Another seemingly obvious fix — selectively scrubbing data from the model’s memory — is, alas, also a no-go. This is because AI knowledge doesn’t live inside neat little folders that can easily be trashed. Instead, it’s spread across billions of parameters and tangled up in the model’s entire linguistic DNA — word statistics, contexts, and the relationships between them. Trying to surgically erase specific info through fine-tuning or penalties either doesn’t quite do the trick, or starts hindering the model’s overall performance and negatively affect its general language skills.

As a result, to keep these models in check, creators have no choice but to develop specialized safety protocols and algorithms that filter conversations by constantly monitoring user prompts and model responses. Here’s a non-exhaustive list of these constraints:

• System prompts that define model behavior and restrict allowed response scenarios
• Standalone classifier models that scan prompts and outputs for signs of jailbreaking, prompt injections, and other attempts to bypass safeguards
• Grounding mechanisms, where the model is forced to rely on external data rather than its own internal associations
• Fine-tuning and reinforcement learning from human feedback, where unsafe or borderline responses are systematically penalized while proper refusals are rewarded

Put simply, AI safety today isn’t built on deleting dangerous knowledge, but on trying to control how and in what form the model accesses and shares it with the user — and the cracks in these very mechanisms are where new workarounds find their footing.

The research: which models got tested, and how?

First, let’s look at the ground rules so you know the experiment was legit.

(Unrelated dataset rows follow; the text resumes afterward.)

/-- The summand `χ₋₄(b)E_{1,5}^{(4·2ⁿ)}(b)` of `klTwoMeasure` is an even function of `b ∈ ℤ/4·2ⁿ`
(odd × odd; at `b = 0` trivially). [cite: LangCyclotomic1990, Ch. 2 §2 (PDF pp. 39–41) and Ch. 4 §3 (PDF p. 84)] -/
private theorem klTwo_summand_neg (n : ℕ) (b : ZMod (4 * 2 ^ n)) :
    ((chiMinusFour 2 (-b).val : ℤ_[2]) : ℚ_[2]) *
        ((regBernoulliDist 1 (4 * 2 ^ n) 5 (-b) / ((1 : ℕ) : ℚ) : ℚ) : ℚ_[2]) =
      ((chiMinusFour 2 b.val : ℤ_[2]) : ℚ_[2]) *
        ((regBernoulliDist 1 (4 * 2 ^ n) 5 b / ((1 : ℕ) : ℚ) : ℚ) : ℚ_[2]) := by
  haveI : NeZero (4 * 2 ^ n) := ⟨by positivity⟩
  rcases eq_or_ne b 0 with rfl | hb
  · rw [neg_zero]
  have hχ : chiMinusFour 2 (-b).val = -chiMinusFour 2 b.val := by
    rw [ZMod.neg_val, if_neg hb]
    exact chiMinusFour_sub_of_four_dvd 2 (dvd_mul_right 4 _) (ZMod.val_lt b).le
  rw [hχ, regBernoulliDist_one_neg (coprime_five_level n) hb]
  push_cast
  ring

/-- **The measure `χ₋₄E_{1,5}` is even**: `μ(−a + 2ⁿℤ₂) = μ(a + 2ⁿℤ₂)` (`χ₋₄` and `E_{1,5}` are both
odd). [cite: LangCyclotomic1990, Ch. 2 §2 (E_{1,c}, B 2; PDF pp. 39–41) and Ch. 4 §3 (χE_{1,c}, PDF p. 84)] -/
theorem klTwoMeasure_neg (n : ℕ) (a : ZMod (2 ^ n)) : klTwoMeasure n (-a) = klTwoMeasure n a := by
  rw [klTwoMeasure_apply, klTwoMeasure_apply]
  unfold bernoulliMeasure
  rw [Finset.sum_filter, Finset.sum_filter]
  conv_lhs => rw [← Equiv.sum_comp (Equiv.neg (ZMod (4 * 2 ^ n)))]
  refine Finset.sum_congr rfl fun b _ ↦ ?_
  simp only [Equiv.neg_apply, map_neg, neg_inj]
  split_ifs
  · exact klTwo_summand_neg n b
  · rfl

/-- **The inverted measure `(χ₋₄E_{1,5})ˇ` is even** (`(−a)⁻¹ = −a⁻¹`).
[cite: LangCyclotomic1990, Ch. 4 §2 (operations on measures, PDF pp. 80–82)] -/
theorem klTwoMeasureInv_neg (n : ℕ) (a : ZMod (2 ^ n)) :
    klTwoMeasureInv n (-a) = klTwoMeasureInv n a := by
  by_cases ha : IsUnit a
  · have hna : IsUnit (-a) := ha.neg
    have hu : hna.unit = -ha.unit :=
      Units.ext (by rw [Units.val_neg, hna.unit_spec, ha.unit_spec])
    have hinv : (-ha.unit)⁻¹ = -ha.unit⁻¹ :=
      inv_eq_of_mul_eq_one_right (by rw [neg_mul_neg, mul_inv_cancel])
    simp only [klTwoMeasureInv, invUnitsDist, dif_pos ha, dif_pos hna, hu, hinv, Units.val_neg,
      klTwoMeasure_neg]
  · have hna : ¬ IsUnit (-a) := fun h ↦ ha (neg_neg a ▸ h.neg)
    rw [klTwoMeasureInv_apply_of_not_isUnit ha, klTwoMeasureInv_apply_of_not_isUnit hna]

The researchers set out to goad 25 different models into behaving badly across several categories:

• Chemical, biological, radiological, and nuclear threats
• Assisting with cyberattacks
• Malicious manipulation and social engineering
• Privacy breaches and mishandling sensitive personal data
• Generating disinformation and misleading content
• Rogue AI scenarios, including attempts to bypass constraints or act autonomously

The jailbreak itself was a one-shot deal: a single poetic prompt. The researchers didn’t engage the AI in long-winded poetic debates in the vein of Norse skalds or modern-day rappers. Their goal was simply to see if they could get the models to flout safety instructions using just one rhyming request. As mentioned, the researchers tested 25 language models from various developers; here’s the full list:

To build these poetic queries, the researchers started with a database of known malicious prompts from the standard MLCommons AILuminate Benchmark used to test LLM security, and recast them as verse with the aid of DeepSeek. Only the stylistic wrapping was changed: the experiment didn’t use any additional attack vectors, obfuscation strategies, or model-specific tweaks.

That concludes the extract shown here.